EXERCISE MATERIAL »
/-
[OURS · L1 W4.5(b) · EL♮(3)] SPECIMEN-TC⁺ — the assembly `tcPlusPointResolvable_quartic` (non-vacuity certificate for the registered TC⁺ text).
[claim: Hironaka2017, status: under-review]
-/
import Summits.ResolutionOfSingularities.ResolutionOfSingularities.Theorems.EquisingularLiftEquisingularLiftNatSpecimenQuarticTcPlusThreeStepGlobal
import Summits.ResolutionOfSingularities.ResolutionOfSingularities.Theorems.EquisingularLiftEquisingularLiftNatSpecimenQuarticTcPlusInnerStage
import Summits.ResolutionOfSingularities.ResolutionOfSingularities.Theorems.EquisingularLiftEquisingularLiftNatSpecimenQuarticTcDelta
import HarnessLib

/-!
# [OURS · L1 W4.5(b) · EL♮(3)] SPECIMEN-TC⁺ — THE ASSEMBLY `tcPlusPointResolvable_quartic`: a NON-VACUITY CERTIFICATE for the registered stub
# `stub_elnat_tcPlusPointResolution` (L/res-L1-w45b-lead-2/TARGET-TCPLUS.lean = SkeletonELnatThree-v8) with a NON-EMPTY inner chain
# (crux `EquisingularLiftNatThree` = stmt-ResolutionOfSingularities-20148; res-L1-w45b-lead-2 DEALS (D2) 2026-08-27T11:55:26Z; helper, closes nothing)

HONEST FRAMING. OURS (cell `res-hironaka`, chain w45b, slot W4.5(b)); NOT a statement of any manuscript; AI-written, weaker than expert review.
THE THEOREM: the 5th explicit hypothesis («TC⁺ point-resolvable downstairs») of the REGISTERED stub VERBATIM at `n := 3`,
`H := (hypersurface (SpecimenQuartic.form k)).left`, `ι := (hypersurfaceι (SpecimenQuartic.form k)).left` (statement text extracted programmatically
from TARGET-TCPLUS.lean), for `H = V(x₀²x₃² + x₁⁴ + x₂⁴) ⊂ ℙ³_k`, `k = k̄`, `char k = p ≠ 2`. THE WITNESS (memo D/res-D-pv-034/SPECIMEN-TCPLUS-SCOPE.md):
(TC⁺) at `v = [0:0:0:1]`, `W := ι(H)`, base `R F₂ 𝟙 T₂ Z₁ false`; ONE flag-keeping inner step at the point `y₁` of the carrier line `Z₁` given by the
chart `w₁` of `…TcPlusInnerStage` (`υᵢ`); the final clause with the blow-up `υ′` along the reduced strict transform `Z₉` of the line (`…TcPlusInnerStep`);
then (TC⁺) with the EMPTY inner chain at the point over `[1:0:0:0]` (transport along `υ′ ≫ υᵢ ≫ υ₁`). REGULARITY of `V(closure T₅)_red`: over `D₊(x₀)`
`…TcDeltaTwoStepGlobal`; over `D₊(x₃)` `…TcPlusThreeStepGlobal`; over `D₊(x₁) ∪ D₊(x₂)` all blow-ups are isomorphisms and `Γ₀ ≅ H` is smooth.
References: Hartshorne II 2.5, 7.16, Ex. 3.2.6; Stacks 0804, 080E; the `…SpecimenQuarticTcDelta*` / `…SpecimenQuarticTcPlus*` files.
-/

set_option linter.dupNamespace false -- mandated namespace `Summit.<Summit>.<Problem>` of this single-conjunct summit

* * *

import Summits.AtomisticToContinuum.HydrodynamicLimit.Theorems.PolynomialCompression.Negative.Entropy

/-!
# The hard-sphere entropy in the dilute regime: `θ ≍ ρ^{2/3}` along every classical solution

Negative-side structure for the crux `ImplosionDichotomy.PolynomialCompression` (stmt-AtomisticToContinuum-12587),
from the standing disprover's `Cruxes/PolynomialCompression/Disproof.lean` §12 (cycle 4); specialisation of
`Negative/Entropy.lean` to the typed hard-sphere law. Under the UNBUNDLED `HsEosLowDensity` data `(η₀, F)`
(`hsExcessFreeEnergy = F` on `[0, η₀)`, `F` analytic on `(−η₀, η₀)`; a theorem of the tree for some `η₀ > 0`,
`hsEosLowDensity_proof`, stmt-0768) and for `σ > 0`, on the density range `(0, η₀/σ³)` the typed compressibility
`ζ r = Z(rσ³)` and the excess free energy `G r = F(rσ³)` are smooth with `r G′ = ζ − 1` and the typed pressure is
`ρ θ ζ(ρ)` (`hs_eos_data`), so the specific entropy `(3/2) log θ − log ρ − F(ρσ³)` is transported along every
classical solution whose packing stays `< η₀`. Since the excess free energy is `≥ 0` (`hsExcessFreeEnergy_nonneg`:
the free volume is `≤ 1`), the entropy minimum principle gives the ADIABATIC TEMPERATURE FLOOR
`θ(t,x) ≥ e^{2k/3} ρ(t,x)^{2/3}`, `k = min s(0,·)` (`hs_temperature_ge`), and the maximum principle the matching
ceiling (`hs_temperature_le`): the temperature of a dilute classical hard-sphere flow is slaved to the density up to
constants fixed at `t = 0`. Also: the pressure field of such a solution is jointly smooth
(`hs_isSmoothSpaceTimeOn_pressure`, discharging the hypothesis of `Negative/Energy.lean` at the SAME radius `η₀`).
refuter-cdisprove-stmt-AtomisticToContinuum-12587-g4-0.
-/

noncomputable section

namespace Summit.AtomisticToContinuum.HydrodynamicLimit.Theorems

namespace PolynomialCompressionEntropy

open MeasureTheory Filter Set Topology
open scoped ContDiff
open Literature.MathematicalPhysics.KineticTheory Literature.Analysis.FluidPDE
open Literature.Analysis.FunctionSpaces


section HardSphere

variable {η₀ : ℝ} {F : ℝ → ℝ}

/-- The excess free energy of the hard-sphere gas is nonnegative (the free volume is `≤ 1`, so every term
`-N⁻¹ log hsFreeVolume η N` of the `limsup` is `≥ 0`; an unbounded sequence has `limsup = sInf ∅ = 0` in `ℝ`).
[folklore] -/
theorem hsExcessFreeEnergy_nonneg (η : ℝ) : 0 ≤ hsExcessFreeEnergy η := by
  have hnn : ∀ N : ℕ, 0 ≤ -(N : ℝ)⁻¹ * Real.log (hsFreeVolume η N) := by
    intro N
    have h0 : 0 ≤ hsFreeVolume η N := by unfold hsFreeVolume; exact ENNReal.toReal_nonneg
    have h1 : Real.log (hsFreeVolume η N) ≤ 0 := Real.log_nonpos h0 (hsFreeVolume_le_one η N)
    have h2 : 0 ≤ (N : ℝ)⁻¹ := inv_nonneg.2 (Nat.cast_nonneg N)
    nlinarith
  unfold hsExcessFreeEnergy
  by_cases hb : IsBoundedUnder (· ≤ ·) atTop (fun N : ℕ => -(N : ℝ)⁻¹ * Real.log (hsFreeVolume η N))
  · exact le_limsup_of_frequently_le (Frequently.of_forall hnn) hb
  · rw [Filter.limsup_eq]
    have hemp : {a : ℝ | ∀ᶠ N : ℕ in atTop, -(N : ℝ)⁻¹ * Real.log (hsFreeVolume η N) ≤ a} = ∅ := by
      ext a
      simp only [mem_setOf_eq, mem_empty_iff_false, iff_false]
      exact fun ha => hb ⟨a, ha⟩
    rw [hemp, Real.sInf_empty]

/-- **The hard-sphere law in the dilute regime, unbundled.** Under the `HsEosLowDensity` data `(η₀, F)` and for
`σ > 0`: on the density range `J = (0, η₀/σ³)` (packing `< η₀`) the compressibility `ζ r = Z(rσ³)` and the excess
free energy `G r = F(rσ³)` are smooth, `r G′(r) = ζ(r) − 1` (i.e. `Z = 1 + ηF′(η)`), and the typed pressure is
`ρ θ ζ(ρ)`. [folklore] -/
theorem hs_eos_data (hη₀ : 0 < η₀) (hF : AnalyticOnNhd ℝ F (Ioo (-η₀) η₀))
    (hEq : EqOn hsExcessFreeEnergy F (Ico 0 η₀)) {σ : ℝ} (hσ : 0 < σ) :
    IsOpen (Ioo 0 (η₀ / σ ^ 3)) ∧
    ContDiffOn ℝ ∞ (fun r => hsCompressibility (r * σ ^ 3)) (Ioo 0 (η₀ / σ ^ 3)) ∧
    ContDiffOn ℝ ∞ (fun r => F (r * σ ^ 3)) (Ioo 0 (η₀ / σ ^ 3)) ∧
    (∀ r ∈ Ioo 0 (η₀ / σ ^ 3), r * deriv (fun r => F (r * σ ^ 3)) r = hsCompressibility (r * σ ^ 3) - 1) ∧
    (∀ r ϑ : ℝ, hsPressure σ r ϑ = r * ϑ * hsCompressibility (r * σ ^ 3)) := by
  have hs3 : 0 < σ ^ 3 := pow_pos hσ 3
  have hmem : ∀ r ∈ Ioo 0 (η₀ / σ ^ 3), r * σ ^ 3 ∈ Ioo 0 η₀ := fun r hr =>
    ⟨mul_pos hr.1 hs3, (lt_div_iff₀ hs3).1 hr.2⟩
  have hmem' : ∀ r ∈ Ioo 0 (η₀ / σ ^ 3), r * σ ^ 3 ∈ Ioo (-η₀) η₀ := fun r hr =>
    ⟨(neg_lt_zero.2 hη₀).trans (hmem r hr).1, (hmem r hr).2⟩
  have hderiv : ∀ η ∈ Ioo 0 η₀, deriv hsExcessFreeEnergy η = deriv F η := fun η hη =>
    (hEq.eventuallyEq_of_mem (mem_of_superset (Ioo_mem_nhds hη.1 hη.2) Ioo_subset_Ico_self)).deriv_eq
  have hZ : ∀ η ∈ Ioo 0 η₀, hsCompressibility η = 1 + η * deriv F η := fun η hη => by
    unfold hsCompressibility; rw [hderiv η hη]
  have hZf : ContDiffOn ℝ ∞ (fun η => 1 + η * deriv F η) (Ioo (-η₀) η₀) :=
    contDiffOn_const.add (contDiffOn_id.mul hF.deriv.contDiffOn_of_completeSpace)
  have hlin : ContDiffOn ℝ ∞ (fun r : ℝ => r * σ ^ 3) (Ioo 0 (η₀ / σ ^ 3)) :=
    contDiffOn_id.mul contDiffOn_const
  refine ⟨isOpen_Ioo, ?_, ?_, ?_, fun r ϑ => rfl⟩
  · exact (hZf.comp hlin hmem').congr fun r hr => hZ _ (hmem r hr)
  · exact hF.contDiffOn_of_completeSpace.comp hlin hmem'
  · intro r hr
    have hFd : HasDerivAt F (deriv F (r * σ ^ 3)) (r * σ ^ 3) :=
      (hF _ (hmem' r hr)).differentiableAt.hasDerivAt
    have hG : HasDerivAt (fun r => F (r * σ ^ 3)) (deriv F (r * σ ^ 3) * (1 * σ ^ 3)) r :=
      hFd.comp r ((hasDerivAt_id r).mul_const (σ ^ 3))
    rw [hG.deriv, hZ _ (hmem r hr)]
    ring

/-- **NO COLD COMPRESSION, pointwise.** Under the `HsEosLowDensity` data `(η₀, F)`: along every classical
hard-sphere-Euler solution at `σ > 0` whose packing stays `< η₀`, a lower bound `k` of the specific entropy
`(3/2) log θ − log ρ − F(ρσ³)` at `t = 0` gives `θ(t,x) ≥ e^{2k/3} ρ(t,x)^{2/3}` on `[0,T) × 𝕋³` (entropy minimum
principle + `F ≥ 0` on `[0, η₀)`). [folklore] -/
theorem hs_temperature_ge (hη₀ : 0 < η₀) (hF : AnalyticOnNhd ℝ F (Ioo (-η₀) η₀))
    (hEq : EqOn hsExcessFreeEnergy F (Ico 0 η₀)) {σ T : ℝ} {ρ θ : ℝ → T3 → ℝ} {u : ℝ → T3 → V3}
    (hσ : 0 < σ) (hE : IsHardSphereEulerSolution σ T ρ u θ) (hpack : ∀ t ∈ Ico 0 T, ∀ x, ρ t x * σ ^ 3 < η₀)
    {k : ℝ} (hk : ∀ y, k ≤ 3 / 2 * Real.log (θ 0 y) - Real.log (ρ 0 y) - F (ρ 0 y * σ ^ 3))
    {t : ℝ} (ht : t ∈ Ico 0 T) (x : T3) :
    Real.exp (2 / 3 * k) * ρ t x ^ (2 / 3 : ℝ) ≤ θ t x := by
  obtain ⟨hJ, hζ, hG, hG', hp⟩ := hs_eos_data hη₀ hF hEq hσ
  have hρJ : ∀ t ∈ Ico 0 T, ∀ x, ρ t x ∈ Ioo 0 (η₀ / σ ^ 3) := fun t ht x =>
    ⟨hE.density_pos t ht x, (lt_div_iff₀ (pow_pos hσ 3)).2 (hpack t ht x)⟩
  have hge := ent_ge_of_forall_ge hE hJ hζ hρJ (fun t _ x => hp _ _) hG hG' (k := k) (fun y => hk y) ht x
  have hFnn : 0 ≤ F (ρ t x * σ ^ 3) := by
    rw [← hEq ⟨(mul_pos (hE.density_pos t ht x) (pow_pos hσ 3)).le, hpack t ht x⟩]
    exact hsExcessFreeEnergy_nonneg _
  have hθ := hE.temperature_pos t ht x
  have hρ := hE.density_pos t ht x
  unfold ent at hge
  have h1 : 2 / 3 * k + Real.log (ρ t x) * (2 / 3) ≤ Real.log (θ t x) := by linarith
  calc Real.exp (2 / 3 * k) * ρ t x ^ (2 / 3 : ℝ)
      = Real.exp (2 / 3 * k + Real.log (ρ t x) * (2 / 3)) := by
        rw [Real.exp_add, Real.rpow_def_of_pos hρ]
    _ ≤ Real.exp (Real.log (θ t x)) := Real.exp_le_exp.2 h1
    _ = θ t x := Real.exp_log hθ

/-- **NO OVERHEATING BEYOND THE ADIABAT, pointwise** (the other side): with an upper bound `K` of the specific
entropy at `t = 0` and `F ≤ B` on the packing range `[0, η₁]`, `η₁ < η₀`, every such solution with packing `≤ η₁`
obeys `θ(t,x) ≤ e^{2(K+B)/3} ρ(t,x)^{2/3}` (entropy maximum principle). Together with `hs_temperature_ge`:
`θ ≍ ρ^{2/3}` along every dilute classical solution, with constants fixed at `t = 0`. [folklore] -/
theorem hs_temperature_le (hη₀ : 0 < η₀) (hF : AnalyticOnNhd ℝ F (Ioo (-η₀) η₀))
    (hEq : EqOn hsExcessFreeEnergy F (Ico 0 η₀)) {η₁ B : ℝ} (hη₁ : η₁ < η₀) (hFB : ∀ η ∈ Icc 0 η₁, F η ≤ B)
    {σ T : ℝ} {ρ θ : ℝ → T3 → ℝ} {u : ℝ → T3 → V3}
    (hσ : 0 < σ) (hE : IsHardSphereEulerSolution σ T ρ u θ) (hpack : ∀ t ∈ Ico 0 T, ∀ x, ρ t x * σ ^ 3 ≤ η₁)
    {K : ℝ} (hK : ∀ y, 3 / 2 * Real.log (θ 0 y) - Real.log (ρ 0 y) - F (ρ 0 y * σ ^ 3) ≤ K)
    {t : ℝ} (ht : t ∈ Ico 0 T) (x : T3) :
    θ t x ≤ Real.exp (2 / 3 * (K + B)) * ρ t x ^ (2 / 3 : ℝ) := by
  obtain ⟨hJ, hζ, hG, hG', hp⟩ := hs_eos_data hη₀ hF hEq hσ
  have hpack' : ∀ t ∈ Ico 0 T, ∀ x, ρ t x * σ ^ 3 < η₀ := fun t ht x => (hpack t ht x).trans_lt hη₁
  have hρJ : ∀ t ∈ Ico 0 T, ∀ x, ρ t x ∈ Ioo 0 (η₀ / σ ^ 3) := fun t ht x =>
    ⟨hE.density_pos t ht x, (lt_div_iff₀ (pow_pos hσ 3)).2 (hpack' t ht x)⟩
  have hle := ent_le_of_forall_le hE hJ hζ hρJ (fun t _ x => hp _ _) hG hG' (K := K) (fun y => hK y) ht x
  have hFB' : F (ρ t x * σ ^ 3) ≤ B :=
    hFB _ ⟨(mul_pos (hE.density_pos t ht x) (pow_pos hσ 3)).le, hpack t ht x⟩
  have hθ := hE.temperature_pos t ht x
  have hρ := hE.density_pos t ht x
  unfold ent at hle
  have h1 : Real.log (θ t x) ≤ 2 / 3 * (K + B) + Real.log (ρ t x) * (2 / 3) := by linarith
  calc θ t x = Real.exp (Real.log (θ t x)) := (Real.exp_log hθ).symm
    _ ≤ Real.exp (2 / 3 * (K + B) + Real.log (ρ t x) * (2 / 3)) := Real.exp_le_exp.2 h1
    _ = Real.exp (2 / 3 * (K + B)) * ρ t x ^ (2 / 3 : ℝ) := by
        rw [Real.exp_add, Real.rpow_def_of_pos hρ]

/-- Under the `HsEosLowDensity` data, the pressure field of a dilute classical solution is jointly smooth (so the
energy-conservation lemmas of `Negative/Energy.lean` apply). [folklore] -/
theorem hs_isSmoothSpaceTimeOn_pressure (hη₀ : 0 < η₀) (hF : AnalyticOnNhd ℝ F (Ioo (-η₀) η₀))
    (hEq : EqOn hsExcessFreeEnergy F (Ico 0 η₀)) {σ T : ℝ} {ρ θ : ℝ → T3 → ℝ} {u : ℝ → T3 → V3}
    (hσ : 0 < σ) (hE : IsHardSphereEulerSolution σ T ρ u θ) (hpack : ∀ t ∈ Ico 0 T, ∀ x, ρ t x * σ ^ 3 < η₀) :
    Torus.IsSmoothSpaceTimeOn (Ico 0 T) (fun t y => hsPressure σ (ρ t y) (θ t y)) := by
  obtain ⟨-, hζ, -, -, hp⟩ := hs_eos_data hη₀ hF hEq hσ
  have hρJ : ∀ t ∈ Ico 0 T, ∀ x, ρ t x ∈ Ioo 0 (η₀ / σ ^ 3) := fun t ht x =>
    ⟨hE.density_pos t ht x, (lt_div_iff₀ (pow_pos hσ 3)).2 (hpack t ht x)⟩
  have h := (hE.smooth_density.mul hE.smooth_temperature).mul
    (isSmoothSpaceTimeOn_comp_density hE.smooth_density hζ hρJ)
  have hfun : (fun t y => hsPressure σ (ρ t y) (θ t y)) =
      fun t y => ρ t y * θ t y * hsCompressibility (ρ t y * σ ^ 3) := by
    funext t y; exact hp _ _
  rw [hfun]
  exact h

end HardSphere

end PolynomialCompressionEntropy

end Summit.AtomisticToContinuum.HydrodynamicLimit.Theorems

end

ASSIGNED TASK »
Within the listing above, give again exactly every line from the line with "in atTop, -(N" through the line with "ContDiffOn ℝ ∞ (fun r => F", both included, and no other line.

ANSWER SECTION »
    have hemp : {a : ℝ | ∀ᶠ N : ℕ in atTop, -(N : ℝ)⁻¹ * Real.log (hsFreeVolume η N) ≤ a} = ∅ := by
      ext a
      simp only [mem_setOf_eq, mem_empty_iff_false, iff_false]
      exact fun ha => hb ⟨a, ha⟩
    rw [hemp, Real.sInf_empty]

/-- **The hard-sphere law in the dilute regime, unbundled.** Under the `HsEosLowDensity` data `(η₀, F)` and for
`σ > 0`: on the density range `J = (0, η₀/σ³)` (packing `< η₀`) the compressibility `ζ r = Z(rσ³)` and the excess
free energy `G r = F(rσ³)` are smooth, `r G′(r) = ζ(r) − 1` (i.e. `Z = 1 + ηF′(η)`), and the typed pressure is
`ρ θ ζ(ρ)`. [folklore] -/
theorem hs_eos_data (hη₀ : 0 < η₀) (hF : AnalyticOnNhd ℝ F (Ioo (-η₀) η₀))
    (hEq : EqOn hsExcessFreeEnergy F (Ico 0 η₀)) {σ : ℝ} (hσ : 0 < σ) :
    IsOpen (Ioo 0 (η₀ / σ ^ 3)) ∧
    ContDiffOn ℝ ∞ (fun r => hsCompressibility (r * σ ^ 3)) (Ioo 0 (η₀ / σ ^ 3)) ∧
    ContDiffOn ℝ ∞ (fun r => F (r * σ ^ 3)) (Ioo 0 (η₀ / σ ^ 3)) ∧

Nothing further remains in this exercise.